22. Não se concede também que, conforme referido no acórdão de matéria de facto, devido "a desavenças familiares" tenha sido dada uma ordem de transferência para a conta da Autora e, que se possam ter dado como provados os quesitos relativos ao depósito do montante de HKD$3,000,000.00 (três milhões de dólares de Hong Kong) por parte filho da Autora, com base apenas e só depoimento daquele e numa transferência de dinheiro, matéria sequer quesitada na base instrutória!
23. É claro e notório que os levantamentos são feitos mediante apresentação do talão original, o que não foi o que sucedeu, e, confirmado pela testemunha que nunca mais quis saber de tal.
24. Ora, a douta sentença recorre às regras de experiência e senso comum, contudo, vai contra toda a lógica da experiência e senso comum, que se abra uma conta num dia, no mesmo dia temos um alegado talão de depósito emitido pela ora Ré mas, que afinal, foi de um montante alegadamente transferido da conta do filho, E, para a conta da Autora. Isto de acordo com a prova testemunhal produzida pela Autora.
25. O princípio da apreciação da livre prova é mister em sede processual mas, face a tantas incongruências e à não conjugação da prova testemunhal com a prova documental, há que fazer a ligação com o princípio previsto no artigo 437.º do Código de Processo Civil que dispõe que: "A dúvida sobre a realidade de um facto e sobre a repartição do ónus da prova resolve-se contra a parte a quem o facto aproveita."
26. Ou seja, no caso em apreço, nunca se poderia provado um depósito nos termos em que foi feito pelo tribunal a quo, partindo duma transferência entre contas, matéria essa que não estava quesitada.
27. A isto acresce que, a matéria documental e testemunhal, referimo-nos à prova produzida pela Autora, para além de não coincidir com a versão apresentada, colide com a prova documental constante dos presentes autos.
28. Isto porque, o montante a ter sido depositado como consta dos registos e, não da maneira como a Autora alegou, foi levantado.
29. Ora, ao ser levantado e sendo o balanço da Autora junto da ora Ré, zeros, nunca poderia a ora Recorrente ser condenada ao pagamento da quantia de HKD3,000,000.00 (três milhões de dólares de Hong Kong).

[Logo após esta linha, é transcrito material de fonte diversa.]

import Summits.Ventures.AbcSig.Rows.Bridge
import Summits.Ventures.AbcSig.Rows.C2aL167A0
import Summits.Ventures.AbcSig.Rows.C2aL167A0AB

/-!
# Venture AbcSig — CELL `C2aL167A0`: the census statement `Rows.C2aCellRed 167 (fun a => a = 0) {11}` from the two row theorems

HONEST FRAMING. COMPUTATION cell `pub-abcsig`; CONDITIONAL theorem; no claim on ABC or any summit. Hypotheses exactly as
in `Rows/C2aL167A0.lean` and `Rows/C2aL167A0AB.lean`: `BS04Package` (CITED), `DataComplete …` (COMPUTED level files), and the
rows' per-orbit exclusions for `famB` as universally quantified hypotheses (CITED: the census
row's certificates). Conclusion = p1's census predicate (`Rows/Statements.lean`), all four coprime coefficient
distributions `A·B = 2^a·167^m`, reduced exponents `a < n`, `m < n` (RULING H1). GENERATED by p-lean gen/make_rows.py
(after plean/make_cell_bridges.py).
-/

namespace Summit.Ventures.AbcSig

/-- Cell `C2aL167A0`: `Rows.C2aCellRed 167 (fun a => a = 0) {11}` under the rows' hypotheses. -/
theorem cell_C2aL167A0 (M : NewformModel) (hP : M.BS04Package)
    (hD334 : M.DataComplete 334 level334Orbits)
    (hD5344 : M.DataComplete 5344 level5344Orbits) :
    Rows.C2aCellRed 167 (fun a => a = 0) {11} :=
  C2aCellRed_of_rows 167 (by norm_num) (by norm_num) _ _
    (fun n hn h11 hnℓ hR a m (ha : a = 0) han hm hmn x y z h1 h2 => by
      subst ha
      exact
 row_C2aL167A0 M hP hD334 hD5344 n hn h11 hnℓ (by simpa using hR) m hm hmn x y z h1 h2)
    (fun n hn h11 hnℓ hR a m (ha : a = 0) han hm hmn x y z h1 h2 => by
      subst ha
      exact
 row_C2aL167A0AB M hP hD334 hD5344 n hn h11 hnℓ (by simpa using hR) m hm hmn x y z h1 h2)

end Summit.Ventures.AbcSig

Isto porque a Autora não é credora de qualquer montante junto da ora Ré e, por seu turno, a ora Recorrente não é devedora de qualquer quantia!

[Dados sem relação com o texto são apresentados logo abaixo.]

import Summits.AtomisticToContinuum.Crystallization.Theorems.ReggeStarCoercivityDefectFreeCrystallizesLayeredGluing
import Literature.Geometry.DiscreteGeometry.LayerShellPatterns
import Literature.Geometry.DiscreteGeometry.TwoShellPatterns

/-!
# Crux `HullMinimality.LayeredWindows` (stmt-AtomisticToContinuum-11778), line `registered`:
# the two-shell sites of a box template (lead c4; part 1 of the necessity direction)

Pure geometry of the LAYERED TEMPLATES `layeredPos a s z` (`InBox a z`: in-layer spacing `a ∈ [47/50, 1]`,
interlayer increments in `[39a/50, 17a/20]`; `IsHaggSeq s`; normalised `z 0 = 0`) of the crux's windows:

* `site_class_two` — every non-zero site of norm `≤ 38a/25` is one of the EIGHTEEN two-shell sites of
  the origin site: the in-layer hexagon (`hexLabels`), the near triangles of layers `±1`
  (`upLabels (s 0)`, `downLabels (s (-1))`) and the far triangles of layers `±1` (second shell, distance
  `≈ √2·a`; written inline);  layers `±2` start at height `39a/25 > 38a/25`;
* `frame_identity` — the close-packing frame `closePackingFrame τ` of `LayerShellPatterns` carries a
  scaled integer vector to the IDEAL site (heights `idealZ a`) whose layer coordinates satisfy three
  linear relations;
* `fcc_sites_bookkeeping`, `hcp_sites_bookkeeping` (and converses) — by `decide`: the eighteen vectors of
  the integer models of the fcc / hcp two-shell patterns correspond, through those relations, exactly to
  the eighteen labels, the fcc pattern when the letters below and above agree (`s (-1) = s 0`), the hcp
  pattern when they differ.

Part 2 (`HullMinimalityLayeredWindowsNecessity`) turns this into: a particle deep inside an
`(R, 1/200)`-window of a `1/3`-separated configuration is two-shell good, hence `LayeredWindows` implies the
frequently-in-`N` form of the line's positional stub S1.
-/

noncomputable section

open scoped BigOperators Classical

namespace Summit.AtomisticToContinuum.Crystallization.Theorems.LayeredWindowsLocal

open Summit.AtomisticToContinuum.Crystallization.Theorems.PrestressSplitKorn
open Literature.MathematicalPhysics.StatisticalMechanics Literature.Geometry.DiscreteGeometry

/-! ## Integer forms -/

/-- Integer solutions of `i² + ij + j² ≤ 2`: the form does not take the value `2`, so these are the
solutions of `≤ 1`. -/
theorem int_form_le_two {i j : ℤ} (h : i ^ 2 + i * j + j ^ 2 ≤ 2) : i ^ 2 + i * j + j ^ 2 ≤ 1 := by
  have hj : j ^ 2 ≤ 2 := by nlinarith [sq_nonneg (2 * i + j)]
  have hi : i ^ 2 ≤ 2 := by nlinarith [sq_nonneg (2 * j + i)]
  have hj1 : -1 ≤ j ∧ j ≤ 1 := by constructor <;> nlinarith
  have hi1 : -1 ≤ i ∧ i ≤ 1 := by constructor <;> nlinarith
  obtain ⟨hi1, hi2⟩ := hi1
  obtain ⟨hj1, hj2⟩ := hj1
  interval_cases i <;> interval_cases j <;> simp_all

/-- Integer solutions of `i² + ij + j² + σ(i + j) = 1` for a sign `σ`: the far triangle
`(1, -1), (-1, 1), (-σ, -σ)`. -/
theorem int_form_shift_eq_one {i j σ : ℤ} (hσ : σ = 1 ∨ σ = -1)
    (h : i ^ 2 + i * j + j ^ 2 + σ * (i + j) = 1) :
    (i, j) = (1, -1) ∨ (i, j) = (-1, 1) ∨ (i, j) = (-σ, -σ) := by
  rcases hσ with rfl | rfl
  · have hj : (3 * j + 1) ^ 2 ≤ 16 := by nlinarith [sq_nonneg (2 * i + j + 1)]
    have hi : (3 * i + 1) ^ 2 ≤ 16 := by nlinarith [sq_nonneg (2 * j + i + 1)]
    have hj1 : -1 ≤ j ∧ j ≤ 1 := by constructor <;> nlinarith
    have hi1 : -1 ≤ i ∧ i ≤ 1 := by constructor <;> nlinarith
    obtain ⟨hi1, hi2⟩ := hi1
    obtain ⟨hj1, hj2⟩ := hj1
    interval_cases i <;> interval_cases j <;> simp_all
  · have hj : (3 * j - 1) ^ 2 ≤ 16 := by nlinarith [sq_nonneg (2 * i + j - 1)]
    have hi : (3 * i - 1) ^ 2 ≤ 16 := by nlinarith [sq_nonneg (2 * j + i - 1)]
    have hj1 : -1 ≤ j ∧ j ≤ 1 := by constructor <;> nlinarith
    have hi1 : -1 ≤ i ∧ i ≤ 1 := by constructor <;> nlinarith
    obtain ⟨hi1, hi2⟩ := hi1
    obtain ⟨hj1, hj2⟩ := hj1
    interval_cases i <;> interval_cases j <;> simp_all

/-! ## Classification of the two-shell sites -/

section Sites

variable {a : ℝ} {s : ℤ → ℤ} {z : ℤ → ℝ}

/-- **Classification of the two-shell sites (coordinates).** A nonzero site of a normalised box template
of norm `≤ 38a/25` lies in layer `0` (the hexagon) or in layers `±1` (near triangle, form value `0`, or
far triangle, form value `1`). -/
theorem site_class_two_coord (hbox : InBox a z) (hs : IsHaggSeq s) (hz0 : z 0 = 0) {m i j : ℤ}
    (hl0 : (m, i, j) ≠ (0, 0, 0)) (hl : ‖layeredPos a s z (m, i, j)‖ ≤ 38 / 25 * a) :
    (m = 0 ∧ ((i, j) = (1, 0) ∨ (i, j) = (-1, 0) ∨ (i, j) = (0, 1) ∨ (i, j) = (0, -1) ∨
      (i, j) = (1, -1) ∨ (i, j) = (-1, 1))) ∨
    (m = 1 ∧ ((i, j) = (0, 0) ∨ (i, j) = (-(s 0), 0) ∨ (i, j) = (0, -(s 0)) ∨
      (i, j) = (1, -1) ∨ (i, j) = (-1, 1) ∨ (i, j) = (-(s 0), -(s 0)))) ∨
    (m = -1 ∧ ((i, j) = (0, 0) ∨ (i, j) = (s (-1), 0) ∨ (i, j) = (0, s (-1)) ∨
      (i, j) = (1, -1) ∨ (i, j) = (-1, 1) ∨ (i, j) = (s (-1), s (-1)))) := by
  have ha := hbox.1
  have ha1 := hbox.2.1
  have hapos := hbox.a_pos
  have hsq : ‖layeredPos a s z (m, i, j)‖ ^ 2 ≤ (38 / 25 * a) ^ 2 :=
    pow_le_pow_left₀ (norm_nonneg _) hl 2
  rw [norm_sq_layeredPos] at hsq
  have hzm : |z m| ≤ 38 / 25 * a := by
    have := (show |(layeredPos a s z (m, i, j)) 2| ≤ ‖layeredPos a s z (m, i, j)‖ by
      simpa only [Real.norm_eq_abs] using PiLp.norm_apply_le (layeredPos a s z (m, i, j)) 2)
    rw [layeredPos_apply_two] at this
    exact this.trans hl
  -- the layer is `-1, 0, 1`: `|z m| ≥ 39a/25` for `|m| ≥ 2`
  have hm1 : -1 ≤ m ∧ m ≤ 1 := by
    have hsm := hbox.strictMono
    have hz2 := hbox.z_two hz0
    have hzn2 := hbox.z_neg_two hz0
    obtain ⟨hzm1, hzm2⟩ := abs_le.1 hzm
    constructor
    · by_contra hc
      push Not at hc
      have : z m ≤ z (-2) := hsm.monotone (by omega)
      linarith [hzn2.1]
    · by_contra hc
      push Not at hc
      have : z 2 ≤ z m := hsm.monotone (by omega)
      linarith [hz2.1]
  have hQnn : (0 : ℝ) ≤ (i : ℝ) ^ 2 + i * j + (j : ℝ) ^ 2 := by nlinarith [sq_nonneg ((i : ℝ) + j)]
  obtain ⟨hm1, hm1'⟩ := hm1
  interval_cases m
  · -- layer `-1`
    right; right
    refine ⟨rfl, ?_⟩
    simp only [Int.reduceNeg, haggLabel_neg_one, Int.cast_neg] at hsq
    have hσ := hs (-1)
    have hσ2 : ((s (-1) : ℤ) : ℝ) ^ 2 = 1 := by rcases hσ with h | h <;> simp [h]
    have hz1 := hbox.z_neg_one hz0
    set K : ℤ := i ^ 2 + i * j + j ^ 2 + (-(s (-1))) * (i + j) with hK
    have hKr : a ^ 2 * ((K : ℝ) + 1 / 3) + z (-1) ^ 2 ≤ (38 / 25 * a) ^ 2 := by
      rw [hK]; push_cast; nlinarith [hsq, hσ2]
    have hK2 : (K : ℝ) < 2 := by
      by_contra hc
      push Not at hc
      nlinarith [hz1.1, hz1.2]
    have hK1 : K ≤ 1 := by
      have : K < 2 := by exact_mod_cast hK2
      omega
    have hσ' : (-(s (-1)) : ℤ) = 1 ∨ (-(s (-1)) : ℤ) = -1 := by rcases hσ with h | h <;> simp [h]
    rcases lt_or_eq_of_le hK1 with hK0 | hKeq
    · have hK0' : i ^ 2 + i * j + j ^ 2 + (-(s (-1))) * (i + j) ≤ 0 := by rw [hK] at hK0; omega
      rcases int_form_shift_le_zero hσ' hK0' with h | h | h
      · exact Or.inl h
      · right; left; simpa using h
      · right; right; left; simpa using h
    · have hKeq' : i ^ 2 + i * j + j ^ 2 + (-(s (-1))) * (i + j) = 1 := by rw [hK] at hKeq; exact hKeq
      rcases int_form_shift_eq_one hσ' hKeq' with h | h | h
      · right; right; right; left; exact h
      · right; right; right; right; left; exact h
      · right; right; right; right; right; simpa using h
  · -- layer `0`
    left
    refine ⟨rfl, ?_⟩
    simp only [haggLabel_zero, Int.cast_zero, zero_mul, add_zero, hz0] at hsq
    have hQ2 : ((i : ℝ) ^ 2 + i * j + (j : ℝ) ^ 2) < 3 := by nlinarith
    have hQ : i ^ 2 + i * j + j ^ 2 ≤ 2 := by
      have : ((i ^ 2 + i * j + j ^ 2 : ℤ) : ℝ) < 3 := by push_cast; linarith
      have : i ^ 2 + i * j + j ^ 2 < 3 := by exact_mod_cast this
      omega
    rcases int_form_le_one (int_form_le_two hQ) with h | h
    · exfalso; apply hl0; simp_all
    · exact h
  · -- layer `1`
    right; left
    refine ⟨rfl, ?_⟩
    simp only [haggLabel_one] at hsq
    have hσ := hs 0
    have hσ2 : ((s 0 : ℤ) : ℝ) ^ 2 = 1 := by rcases hσ with h | h <;> simp [h]
    have hz1 := hbox.z_one hz0
    set K : ℤ := i ^ 2 + i * j + j ^ 2 + (s 0) * (i + j) with hK
    have hKr : a ^ 2 * ((K : ℝ) + 1 / 3) + z 1 ^ 2 ≤ (38 / 25 * a) ^ 2 := by
      rw [hK]; push_cast; nlinarith [hsq, hσ2]
    have hK2 : (K : ℝ) < 2 := by
      by_contra hc
      push Not at hc
      nlinarith [hz1.1, hz1.2]
    have hK1 : K ≤ 1 := by
      have : K < 2 := by exact_mod_cast hK2
      omega
    rcases lt_or_eq_of_le hK1 with hK0 | hKeq
    · have hK0' : i ^ 2 + i * j + j ^ 2 + (s 0) * (i + j) ≤ 0 := by rw [hK] at hK0; omega
      rcases int_form_shift_le_zero hσ hK0' with h | h | h
      · exact Or.inl h
      · exact Or.inr (Or.inl h)
      · exact Or.inr (Or.inr (Or.inl h))
    · have hKeq' : i ^ 2 + i * j + j ^ 2 + (s 0) * (i + j) = 1 := by rw [hK] at hKeq; exact hKeq
      rcases int_form_shift_eq_one hσ hKeq' with h | h | h
      · exact Or.inr (Or.inr (Or.inr (Or.inl h)))
      · exact Or.inr (Or.inr (Or.inr (Or.inr (Or.inl h))))
      · exact Or.inr (Or.inr (Or.inr (Or.inr (Or.inr h))))

/-- **Classification of the two-shell sites (labels).** A nonzero site of a normalised box template of
norm `≤ 38a/25` is one of the eighteen two-shell labels: the hexagon, the near triangles of layers `±1`,
or the far triangles `{(1,1,-1), (1,-1,1), (1,-σ,-σ)}` (`σ = s 0`) and `{(-1,1,-1), (-1,-1,1), (-1,σ',σ')}`
(`σ' = s (-1)`). -/
theorem site_class_two (hbox : InBox a z) (hs : IsHaggSeq s) (hz0 : z 0 = 0) {l : ℤ × ℤ × ℤ}
    (hl0 : l ≠ 0) (hl : ‖layeredPos a s z l‖ ≤ 38 / 25 * a) :
    l ∈ hexLabels ∪ upLabels (s 0) ∪ downLabels (s (-1)) ∪
      ({((1 : ℤ), (1 : ℤ), (-1 : ℤ)), (1, -1, 1), (1, -(s 0), -(s 0))} : Finset (ℤ × ℤ × ℤ)) ∪
      ({((-1 : ℤ), (1 : ℤ), (-1 : ℤ)), (-1, -1, 1), (-1, s (-1), s (-1))} : Finset (ℤ × ℤ × ℤ)) := by
  obtain ⟨m, i, j⟩ := l
  rcases site_class_two_coord hbox hs hz0 hl0 hl with ⟨rfl, h⟩ | ⟨rfl, h⟩ | ⟨rfl, h⟩
  · rcases h with h | h | h | h | h | h <;>
      · simp only [Prod.mk.injEq] at h
        obtain ⟨rfl, rfl⟩ := h
        simp [hexLabels]
  · rcases h with h | h | h | h | h | h <;>
      · simp only [Prod.mk.injEq] at h
        obtain ⟨rfl, rfl⟩ := h
        simp [upLabels]
  · rcases h with h | h | h | h | h | h <;>
      · simp only [Prod.mk.injEq] at h
        obtain ⟨rfl, rfl⟩ := h
        simp [downLabels]

end Sites

/-! ## The close-packing frame carries scaled integer vectors to ideal sites -/

/-- **Frame identity.** For a sign `τ`, a scale `c` with `c√2 = κ` and an integer vector `t` with
`S = t₀ + t₁ + t₂`: if the reals `m, i, j, L` satisfy `m = κS/2`, `3i + L = κτ(3t₁ - S)`,
`3j + L = κτ(3t₂ - S)`, then `a • A_τ (c t) = i u(a) + j v(a) + L w(a) + m √(2/3) a e₃`. -/
theorem frame_identity {τ : ℝ} (hτ : τ = 1 ∨ τ = -1) (a c κ : ℝ) (hc : c * Real.sqrt 2 = κ)
    (t : Fin 3 → ℤ) (m i j L : ℝ)
    (hm : m = κ * ((t 0 : ℝ) + t 1 + t 2) / 2)
    (hi : 3 * i + L = κ * τ * (3 * (t 1 : ℝ) - ((t 0 : ℝ) + t 1 + t 2)))
    (hj : 3 * j + L = κ * τ * (3 * (t 2 : ℝ) - ((t 0 : ℝ) + t 1 + t 2))) :
    a • closePackingFrame τ hτ (c • intVec t) =
      i • triangularVec₁ a + j • triangularVec₂ a + L • barlowOffset a +
        (m * (Real.sqrt (2 / 3) * a)) • layerNormal 1 := by
  have hL : L = κ * τ * (3 * (t 1 : ℝ) - ((t 0 : ℝ) + t 1 + t 2)) - 3 * i := by linarith
  subst hL
  have hj' : j = κ * τ * ((t 2 : ℝ) - t 1) + i := by linarith
  subst hj'
  subst hm
  ext l
  fin_cases l
  · simp [triangularVec₁, triangularVec₂, barlowOffset, layerNormal]
    linear_combination (-(a * τ * ((t 0 : ℝ) - t 1) / 2)) * hc
  · simp [triangularVec₁, triangularVec₂, barlowOffset, layerNormal]
    linear_combination (-(a * τ * Real.sqrt 3 * ((t 0 : ℝ) + t 1 - 2 * t 2) / 6)) * hc
  · have hh : layerSpacing = 2 * Real.sqrt (2 / 3) := rfl
    have hs23 : Real.sqrt (2 / 3) = Real.sqrt 2 / Real.sqrt 3 := Real.sqrt_div (by norm_num) 3
    simp [triangularVec₁, triangularVec₂, barlowOffset, layerNormal]
    linear_combination (a * layerSpacing * ((t 0 : ℝ) + t 1 + t 2) / 4) * hc +
      (a * κ * ((t 0 : ℝ) + t 1 + t 2) / 4) * hh +
      (a * κ * ((t 0 : ℝ) + t 1 + t 2) / 2) * hs23

/-! ## Bookkeeping: pattern vectors ↔ labels (by `decide`) -/

/-- **fcc pattern → labels.** (`σ` the common letter below and above.) Every vector `t` of the integer
model of the fcc two-shell pattern has layer coordinates `(m, i, j)` among the eighteen labels with
`S = 2m`, `3i + σm = σ(3t₁ - S)`, `3j + σm = σ(3t₂ - S)`. -/
theorem fcc_sites_bookkeeping {σ : ℤ} (hσ : σ = 1 ∨ σ = -1) :
    ∀ t ∈ fccInt ∪ fccSecondShellInt,
      ∃ m ∈ Finset.Icc (-1 : ℤ) 1, ∃ i ∈ Finset.Icc (-1 : ℤ) 1, ∃ j ∈ Finset.Icc (-1 : ℤ) 1,
        t 0 + t 1 + t 2 = 2 * m ∧ 3 * i + σ * m = σ * (3 * t 1 - (t 0 + t 1 + t 2)) ∧
          3 * j + σ * m = σ * (3 * t 2 - (t 0 + t 1 + t 2)) ∧
          (m, i, j) ∈ hexLabels ∪ upLabels σ ∪ downLabels σ ∪
            ({((1 : ℤ), (1 : ℤ), (-1 : ℤ)), (1, -1, 1), (1, -σ, -σ)} : Finset (ℤ × ℤ × ℤ)) ∪
            ({((-1 : ℤ), (1 : ℤ), (-1 : ℤ)), (-1, -1, 1), (-1, σ, σ)} : Finset (ℤ × ℤ × ℤ)) := by
  rcases hσ with rfl | rfl <;> decide

/-- **Labels → fcc pattern** (converse bookkeeping). -/
theorem fcc_labels_bookkeeping {σ : ℤ} (hσ : σ = 1 ∨ σ = -1) :
    ∀ l ∈ hexLabels ∪ upLabels σ ∪ downLabels σ ∪
        ({((1 : ℤ), (1 : ℤ), (-1 : ℤ)), (1, -1, 1), (1, -σ, -σ)} : Finset (ℤ × ℤ × ℤ)) ∪
        ({((-1 : ℤ), (1 : ℤ), (-1 : ℤ)), (-1, -1, 1), (-1, σ, σ)} : Finset (ℤ × ℤ × ℤ)),
      ∃ t ∈ fccInt ∪ fccSecondShellInt, (-1 ≤ l.1 ∧ l.1 ≤ 1) ∧
        t 0 + t 1 + t 2 = 2 * l.1 ∧ 3 * l.2.1 + σ * l.1 = σ * (3 * t 1 - (t 0 + t 1 + t 2)) ∧
          3 * l.2.2 + σ * l.1 = σ * (3 * t 2 - (t 0 + t 1 + t 2)) := by
  rcases hσ with rfl | rfl <;> decide

/-- **hcp pattern → labels.** (`σ` the letter above, `-σ` the letter below.) Every vector `t` of the
integer model of the hcp two-shell pattern has layer coordinates `(m, i, j)` among the eighteen labels
with `S = 6m`, `9i + 3σm² = σ(3t₁ - S)`, `9j + 3σm² = σ(3t₂ - S)`. -/
theorem hcp_sites_bookkeeping {σ : ℤ} (hσ : σ = 1 ∨ σ = -1) :
    ∀ t ∈ hcpInt ∪ hcpSecondShellInt,
      ∃ m ∈ Finset.Icc (-1 : ℤ) 1, ∃ i ∈ Finset.Icc (-1 : ℤ) 1, ∃ j ∈ Finset.Icc (-1 : ℤ) 1,
        t 0 + t 1 + t 2 = 6 * m ∧ 9 * i + 3 * (σ * m ^ 2) = σ * (3 * t 1 - (t 0 + t 1 + t 2)) ∧
          9 * j + 3 * (σ * m ^ 2) = σ * (3 * t 2 - (t 0 + t 1 + t 2)) ∧
          (m, i, j) ∈ hexLabels ∪ upLabels σ ∪ downLabels (-σ) ∪
            ({((1 : ℤ), (1 : ℤ), (-1 : ℤ)), (1, -1, 1), (1, -σ, -σ)} : Finset (ℤ × ℤ × ℤ)) ∪
            ({((-1 : ℤ), (1 : ℤ), (-1 : ℤ)), (-1, -1, 1), (-1, -σ, -σ)} : Finset (ℤ × ℤ × ℤ)) := by
  rcases hσ with rfl | rfl <;> decide

/-- **Labels → hcp pattern** (converse bookkeeping). -/
theorem hcp_labels_bookkeeping {σ : ℤ} (hσ : σ = 1 ∨ σ = -1) :
    ∀ l ∈ hexLabels ∪ upLabels σ ∪ downLabels (-σ) ∪
        ({((1 : ℤ), (1 : ℤ), (-1 : ℤ)), (1, -1, 1), (1, -σ, -σ)} : Finset (ℤ × ℤ × ℤ)) ∪
        ({((-1 : ℤ), (1 : ℤ), (-1 : ℤ)), (-1, -1, 1), (-1, -σ, -σ)} : Finset (ℤ × ℤ × ℤ)),
      ∃ t ∈ hcpInt ∪ hcpSecondShellInt, (-1 ≤ l.1 ∧ l.1 ≤ 1) ∧
        t 0 + t 1 + t 2 = 6 * l.1 ∧ 9 * l.2.1 + 3 * (σ * l.1 ^ 2) = σ * (3 * t 1 - (t 0 + t 1 + t 2)) ∧
          9 * l.2.2 + 3 * (σ * l.1 ^ 2) = σ * (3 * t 2 - (t 0 + t 1 + t 2)) := by
  rcases hσ with rfl | rfl <;> decide

/-- Landing anchor of this file (registered sub-goal of crux stmt-AtomisticToContinuum-11778; re-exports
`int_form_shift_eq_one`, the far-triangle computation behind `site_class_two`). -/
theorem twoShellSites_anchor : ∀ (i j σ : ℤ), (σ = 1 ∨ σ = -1) → i ^ 2 + i * j + j ^ 2 + σ * (i + j) = 1 → (i, j) = (1, -1) ∨ (i, j) = (-1, 1) ∨ (i, j) = (-σ, -σ) :=
  fun _ _ _ hσ h => int_form_shift_eq_one hσ h

end Summit.AtomisticToContinuum.Crystallization.Theorems.LayeredWindowsLocal

end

30. Pelo que, ao dar como provados os quesitos 2.º a 4.º e 5.º, o acórdão de matéria de facto e sentença final, incorreram em erro de julgamento, por a decisão ter incorrido no vício de deficiência, falta de fundamentação, tudo nos termos dos artigos 370.º e 386.º e ss do Código Civil e do n.º 5 do artigo 556.º do Código de Processo Civil.
31. A sentença funda-se no facto de ter sido dado como provado o depósito de três milhões de dólares de Hong Kong junto da ora Recorrente e na entrega desse montante pelo filho da Autora, para condenar a ora Recorrente no pagamento dessa quantia.
32. A relação de depósito pressupõe que haja uma obrigação de entrega e uma obrigação de restituição, tudo nos termos do artigo 1111.º do Código Civil e muito mal andou o tribunal a quo, pois, a obrigação de entrega e uma obrigação de restituição, não foram consubstanciadas pela Autora nem transpostas para os autos.
33. E, ainda que se tratasse de uma mera entrega de dinheiro, recuperamos o acórdão acórdão do Tribunal da Relação de Coimbra de 29 de Junho de 2013, quando refere "2 - A mera deslocação de dinheiro do património de uma pessoa para o património de outra pessoa não equivale nem integra, só por si, um contrato de mútuo; e não havendo mútuo, também não se pode/deve concluir que, então, a deslocação foi gratuita e por espírito de liberalidade e que estamos perante uma doação ou, ainda e quando muito, que a deslocação patrimonial foi sem causa conhecida, sendo subsumível ao instituto do enriquecimento sem causa.
3 - A falta de causa justificativa (com o sentido do ari. 473.º/1 do CC) para a deslocação/atribuição patrimonial, não se basta com a não prova da causa invocada, sendo necessário alegar e fazer a prova positiva da falta de causa para a atribuição."
34. Não obstante, o que foi dito pela testemunha da Autora, E, não nos podemos conformar, pois entrega não equivale a transferência nem a depósito da referida quantia. E há que explicar cabalmente o que originou a entrega e a obrigação de restituir, o que não sucedeu.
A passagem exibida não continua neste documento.